BILL ANALYSIS

 

 

                                                                                                                                    C.S.H.B. 1314

                                                                                                                                           By: Bailey

                                                                                                                                    County Affairs

                                                                                                        Committee Report (Substituted)

 

 

BACKGROUND AND PURPOSE

 

This bill deals with two areas of ground water contamination in unincorporated Harris County. Both sites are in older residential neighborhoods that are low to moderate income and residents rely on backyard water wells. The two projects that are the subject of the bill language – Aldine and Jones Road – have water utilities that are willing to serve them.

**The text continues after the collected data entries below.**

/-- **`L²` BOUNDS ON THE WEIGHTED TRUNCATED FAMILY GIVE POINTWISE BOUNDS ON THE WEIGHTED CONTINUED VALUES.**  In the setting of §1 (`S ∈ 𝓝[≠] z₀`, `ĥ` continuous and non-zero at `z₀`),
for a scalar weight `a : ℂ → ℂ` with `‖a z‖ ≤ A`, `‖a z · c̃ z‖ ≤ C_c` and `‖a z • F_T z‖_{L²} ≤ C_F` near `z₀`: **`∃ C, ‖a(z)·Ẽ(z)(g)‖ ≤ C` near `z₀`** — by the link,
`ĥ(z)·a(z)Ẽ(z)(g) = Λ_g(a(z)•F_T(z)) + a(z)R_g(z)` with `‖a(z)R_g(z)‖ ≤ ‖h‖₁‖φ₀‖(A·B^{|Re z|} + C_c·B^{|1−Re z|})` and `|ĥ(z)| ≥ |ĥ(z₀)|∕2` near `z₀`.
[cite: BernsteinLapid2019, §4 p. 10] [cite: MoeglinWaldspurger1995, IV.1.11] -/
theorem exists_eventually_norm_mul_le_of_family_bound (ν : Measure ↥(adelicUnipotent F E c 2)) [ν.IsHaarMeasure] {𝓕 : Set ↥(adelicUnipotent F E c 2)}
    (h𝓕 : IsFundamentalDomain ↥(rationalUnipotent F E c 2) 𝓕 ν) {T : ℝ≥0} (hT : 1 ≤ T) (φ₀ : ℂ)
    {h : (quasiSplit F E c 2).Adelic → ℝ} (hh : Continuous h) (hhc : HasCompactSupport h) {hhat : ℂ → ℂ} {z₀ : ℂ} (hha : ContinuousAt hhat z₀) (hha0 : hhat z₀ ≠ 0)
    (Ec : ℂ → (quasiSplit F E c 2).Adelic → ℂ) {S : Set ℂ} (hS : ∀ᶠ z in 𝓝[≠] z₀, z ∈ S)
    (hEcinv : ∀ z ∈ S, ∀ (γ : (quasiSplit F E c 2).arithmeticSubgroup) (x : (quasiSplit F E c 2).Adelic), Ec z ((γ : (quasiSplit F E c 2).Adelic) * x) = Ec z x)
    (hHk : ∀ z ∈ S, ∀ g : (quasiSplit F E c 2).Adelic, ∫ y, ((h y : ℝ) : ℂ) * Ec z (g * y) ∂νG = hhat z * Ec z g)
    (cc : ℂ → ℂ) (hE3 : ∀ z ∈ S, ∀ g : (quasiSplit F E c 2).Adelic,
      borelConstantTerm ν 𝓕 (Ec z) g = φ₀ * ((((borelHeight g : ℝ≥0) : ℝ) : ℂ) ^ z + cc z * (((borelHeight g : ℝ≥0) : ℝ) : ℂ) ^ (1 - z)))
    (Fam : ℂ → (quasiSplit F E c 2).L2 μ)
    (hFam : ∀ z ∈ S, ((Fam z : (quasiSplit F E c 2).L2 μ) : (quasiSplit F E c 2).automorphicQuotient → ℂ) =ᵐ[μ] (quasiSplit F E c 2).quotFun (truncation ν 𝓕 T (Ec z)))
    (a : ℂ → ℂ) (haA : ∃ A : ℝ, ∀ᶠ z in 𝓝[≠] z₀, ‖a z‖ ≤ A) (hacc : ∃ C : ℝ, ∀ᶠ z in 𝓝[≠] z₀, ‖a z * cc z‖ ≤ C) (haF : ∃ C : ℝ, ∀ᶠ z in 𝓝[≠] z₀, ‖a z • Fam z‖ ≤ C)
    (g : (quasiSplit F E c 2).Adelic) :
    ∃ C : ℝ, ∀ᶠ z in 𝓝[≠] z₀, ‖a z * Ec z g‖ ≤ C := by
  obtain ⟨Λ, -, hint, hlink⟩ := exists_clm_hecke_link μ νG ν h𝓕 hT φ₀ hh hhc hhat Ec S hEcinv hHk cc hE3 Fam hFam g
  obtain ⟨B, hB1, hB⟩ := exists_forall_supHeight_le_of_hasCompactSupport hhc g
  obtain ⟨A, hA⟩ := haA
  obtain ⟨Cc, hCc⟩ := hacc
  obtain ⟨CF, hCF⟩ := haF
  have hB1' : (1 : ℝ) ≤ (B : ℝ) := by exact_mod_cast hB1
  -- `|Re z| ≤ |Re z₀| + 1` near `z₀`
  have hre : ∀ᶠ z in 𝓝[≠] z₀, |z.re| ≤ |z₀.re| + 1 ∧ |(1 - z).re| ≤ |z₀.re| + 2 := by
    have hball : ball z₀ 1 ∈ 𝓝[≠] z₀ := mem_nhdsWithin_of_mem_nhds (ball_mem_nhds _ one_pos)
    filter_upwards [hball] with z hz
    rw [mem_ball, Complex.dist_eq] at hz
    have h1 : |z.re - z₀.re| ≤ 1 := by
      have := Complex.abs_re_le_norm (z - z₀); rw [Complex.sub_re] at this; linarith
    have hzre : |z.re| ≤ |z₀.re| + 1 :=
      calc |z.re| = |(z.re - z₀.re) + z₀.re| := by congr 1; ring
        _ ≤ |z.re - z₀.re| + |z₀.re| := abs_add_le _ _
        _ ≤ |z₀.re| + 1 := by linarith
    refine ⟨hzre, ?_⟩
    rw [Complex.sub_re, Complex.one_re]
    calc |1 - z.re| ≤ |(1 : ℝ)| + |z.re| := abs_sub _ _
      _ ≤ |z₀.re| + 2 := by rw [abs_one]; linarith
  -- `|ĥ z| ≥ |ĥ z₀| / 2` near `z₀`
  have hhat_lb : ∀ᶠ z in 𝓝[≠] z₀, ‖hhat z₀‖ / 2 ≤ ‖hhat z‖ := by
    have hpos : 0 < ‖hhat z₀‖ / 2 := by positivity
    have hev : ∀ᶠ z in 𝓝 z₀, dist (hhat z) (hhat z₀) < ‖hhat z₀‖ / 2 := hha.tendsto (ball_mem_nhds _ hpos)
    filter_upwards [mem_nhdsWithin_of_mem_nhds hev] with z hz
    rw [dist_eq_norm] at hz
    have := norm_sub_norm_le (hhat z₀) (hhat z)
    rw [← norm_neg (hhat z₀ - hhat z), neg_sub] at this
    linarith
  -- the bound on the top integral `a z · R_g(z)`
  set Ih : ℝ := ∫ y, ‖h y‖ ∂νG with hIh
  have hIh0 : 0 ≤ Ih := integral_nonneg fun _ => norm_nonneg _
  set CR : ℝ := Ih * (‖φ₀‖ * (A * (B : ℝ) ^ (|z₀.re| + 1) + Cc * (B : ℝ) ^ (|z₀.re| + 2))) with hCR
  refine ⟨(CF * ‖Λ‖ + CR) / (‖hhat z₀‖ / 2), ?_⟩
  filter_upwards [hS, hA, hCc, hCF, hre, hhat_lb] with z hz hAz hCz hFz hrez hhz
  have hhz0 : 0 < ‖hhat z‖ := lt_of_lt_of_le (by positivity) hhz
  -- `ĥ z · (a z · Ẽ z g) = Λ (a z • Fam z) + a z · R z`
  have hkey := hlink z hz
  set R : ℂ := ∫ y, ((h y : ℝ) : ℂ) * (if T < supHeight F E c 2 ((quasiSplit F E c 2).toAutomorphicQuotient (g * y)⁻¹) then
      φ₀ * ((((supHeight F E c 2 ((quasiSplit F E c 2).toAutomorphicQuotient (g * y)⁻¹) : ℝ≥0) : ℝ) : ℂ) ^ z +
        cc z * (((supHeight F E c 2 ((quasiSplit F E c 2).toAutomorphicQuotient (g * y)⁻¹) : ℝ≥0) : ℝ) : ℂ) ^ (1 - z)) else 0) ∂νG with hRdef
  have hid : hhat z * (a z * Ec z g) = Λ (a z • Fam z) + a z * R := by
    rw [map_smul, smul_eq_mul, ← mul_assoc, mul_comm (hhat z) (a z), mul_assoc, hkey, mul_add]
  -- `‖a z · R‖ ≤ CR`
  have hRbd : ‖a z * R‖ ≤ CR := by
    rw [hRdef, ← smul_eq_mul (a := a z), ← integral_smul]
    refine (norm_integral_le_integral_norm _).trans ?_
    have hpt : ∀ y, ‖a z • (((h y : ℝ) : ℂ) * (if T < supHeight F E c 2 ((quasiSplit F E c 2).toAutomorphicQuotient (g * y)⁻¹) then
        φ₀ * ((((supHeight F E c 2 ((quasiSplit F E c 2).toAutomorphicQuotient (g * y)⁻¹) : ℝ≥0) : ℝ) : ℂ) ^ z +
          cc z * (((supHeight F E c 2 ((quasiSplit F E c 2).toAutomorphicQuotient (g * y)⁻¹) : ℝ≥0) : ℝ) : ℂ) ^ (1 - z)) else 0))‖ ≤
        ‖h y‖ * (‖φ₀‖ * (A * (B : ℝ) ^ (|z₀.re| + 1) + Cc * (B : ℝ) ^ (|z₀.re| + 2))) := by
      intro y
      have hA0 : 0 ≤ A := (norm_nonneg _).trans hAz
      have hCc0 : 0 ≤ Cc := (norm_nonneg _).trans hCz
      by_cases hy : y ∈ tsupport h
      · rw [norm_smul, norm_mul, Complex.norm_real, mul_left_comm]
        refine mul_le_mul_of_nonneg_left ?_ (norm_nonneg _)
        split_ifs with hlt
        · set W : ℝ≥0 := supHeight F E c 2 ((quasiSplit F E c 2).toAutomorphicQuotient (g * y)⁻¹) with hW
          have hW1 : (1 : ℝ) ≤ (W : ℝ) := by exact_mod_cast hT.trans hlt.le
          have hWB : (W : ℝ) ≤ (B : ℝ) := by exact_mod_cast hB y hy
          have hpow : ∀ (s : ℂ) (e : ℝ), |s.re| ≤ e → ‖(((W : ℝ≥0) : ℝ) : ℂ) ^ s‖ ≤ (B : ℝ) ^ e := fun s e hse => by
            rw [Complex.norm_cpow_eq_rpow_re_of_pos (by linarith)]
            rcases le_or_gt 0 s.re with hs | hs
            · exact (Real.rpow_le_rpow (by linarith) hWB hs).trans (Real.rpow_le_rpow_of_exponent_le hB1' ((le_abs_self _).trans hse))
            · exact (Real.rpow_le_one_of_one_le_of_nonpos hW1 hs.le).trans (Real.one_le_rpow hB1' ((abs_nonneg _).trans hse))
          calc ‖a z‖ * ‖φ₀ * ((((W : ℝ≥0) : ℝ) : ℂ) ^ z + cc z * (((W : ℝ≥0) : ℝ) : ℂ) ^ (1 - z))‖
              = ‖φ₀‖ * ‖a z * (((W : ℝ≥0) : ℝ) : ℂ) ^ z + (a z * cc z) * (((W : ℝ≥0) : ℝ) : ℂ) ^ (1 - z)‖ := by
                rw [← norm_mul, ← norm_mul]; congr 1; ring
            _ ≤ ‖φ₀‖ * (‖a z‖ * (B : ℝ) ^ (|z₀.re| + 1) + Cc * (B : ℝ) ^ (|z₀.re| + 2)) := by
                refine mul_le_mul_of_nonneg_left ((norm_add_le _ _).trans (add_le_add ?_ ?_)) (norm_nonneg _)
                · rw [norm_mul]; exact mul_le_mul_of_nonneg_left (hpow z _ hrez.1) (norm_nonneg _)
                · rw [norm_mul]; exact mul_le_mul hCz (hpow (1 - z) _ hrez.2) (norm_nonneg _) hCc0
            _ ≤ ‖φ₀‖ * (A * (B : ℝ) ^ (|z₀.re| + 1) + Cc * (B : ℝ) ^ (|z₀.re| + 2)) := by gcongr
        · rw [norm_zero, mul_zero]; positivity
      · rw [image_eq_zero_of_notMem_tsupport hy, Complex.ofReal_zero, zero_mul, smul_zero, norm_zero, norm_zero, zero_mul]
    calc ∫ y, ‖a z • (((h y : ℝ) : ℂ) * (if T < supHeight F E c 2 ((quasiSplit F E c 2).toAutomorphicQuotient (g * y)⁻¹) then
            φ₀ * ((((supHeight F E c 2 ((quasiSplit F E c 2).toAutomorphicQuotient (g * y)⁻¹) : ℝ≥0) : ℝ) : ℂ) ^ z +
              cc z * (((supHeight F E c 2 ((quasiSplit F E c 2).toAutomorphicQuotient (g * y)⁻¹) : ℝ≥0) : ℝ) : ℂ) ^ (1 - z)) else 0))‖ ∂νG
        ≤ ∫ y, ‖h y‖ * (‖φ₀‖ * (A * (B : ℝ) ^ (|z₀.re| + 1) + Cc * (B : ℝ) ^ (|z₀.re| + 2))) ∂νG :=
          integral_mono_of_nonneg (ae_of_all _ fun _ => norm_nonneg _) ((hh.norm.integrable_of_hasCompactSupport hhc.norm).mul_const _) (ae_of_all _ hpt)
      _ = CR := by rw [integral_mul_const, hCR]
  -- assemble: `‖a z Ẽ z g‖ = ‖Λ(a•F) + aR‖ / ‖ĥ z‖`
  have hnorm : ‖a z * Ec z g‖ * ‖hhat z‖ = ‖Λ (a z • Fam z) + a z * R‖ := by
    rw [← hid, norm_mul (hhat z), mul_comm]
  rw [le_div_iff₀ (by positivity)]
  calc ‖a z * Ec z g‖ * (‖hhat z₀‖ / 2) ≤ ‖a z * Ec z g‖ * ‖hhat z‖ := mul_le_mul_of_nonneg_left hhz (norm_nonneg _)
    _ = ‖Λ (a z • Fam z) + a z * R‖ := hnorm
    _ ≤ CF * ‖Λ‖ + CR := by
        refine (norm_add_le _ _).trans (add_le_add ?_ hRbd)
        calc ‖Λ (a z • Fam z)‖ ≤ ‖Λ‖ * ‖a z • Fam z‖ := Λ.le_opNorm _
          _ ≤ ‖Λ‖ * CF := mul_le_mul_of_nonneg_left hFz (norm_nonneg _)
          _ = CF * ‖Λ‖ := mul_comm _ _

However, the water utilities understandably won’t agree to sink the resources necessary to serve the area unless they have the type of protection from competitors that is normally provided by a Certificate of Convenience and Necessity (CCN) issued by the TCEQ. The problem is that securing a CCN from the TCEQ is a long, drawn out process. We do not have that kind of time because of the public health concerns in these two areas.

 

In the two very narrowly described circumstances in the original bill, a C.S.H.B. 1314 would allow a Commissioners Court order prohibiting competitors to substitute for the protection afforded by a CCN.

 

RULEMAKING AUTHORITY

 

It is the committee's opinion that this bill does not expressly grant any additional rulemaking authority to a state officer, department, agency, or institution. 

 

ANALYSIS

 

C.S.H.B. 1314 provides that a county with a population of 3.3 million or more may by order prohibit a person from installing an on-site sewage disposal system, a water well, or a competing water or sewer utility system if the lot or parcel of land has access to service from a water or sewer utility system that serves an economically distressed area or an area listed on the state registry by the Texas Commission on Environmental Quality or the National Priorities List by the federal Environmental Protection Agency under the federal Comprehensive Environmental Response, Compensation and Liability Act of 1980, 42 U.S.C.

 

A county that adopts an order under Section 412.017 may adopt the order only if the area is not served by another legally operating water or sewer utility system at the time the order is adopted and was developed before September 1, 1987.

 

A person who violates an order adopted under this section is liable to the county for a civil penalty of not more than $1,000 for each violation.  Each day a violation continues is a separate violation for purposes of assessing the civil penalty. A county may bring suit in a district court to restrain a violation or threatened violation of an order adopted under this section, recover a civil penalty, or both.  The county is not required to give bond as a condition to issuing injunctive relief.  

 

EFFECTIVE DATE

 

Upon passage, or, if the Act does not receive the necessary vote, the Act takes effect September 1, 2007.

 

COMPARISON OF ORIGINAL TO SUBSTITUTE

 

Section 412.017(a) was changed to delete the modifying phrase “federally funded” and the reference to the system being “designed or installed using federal funds.” Sections 412.017(b)(1), 412.017(b)(2) and 412.017(c) were also changed to delete the modifying  phrase “federally funded.”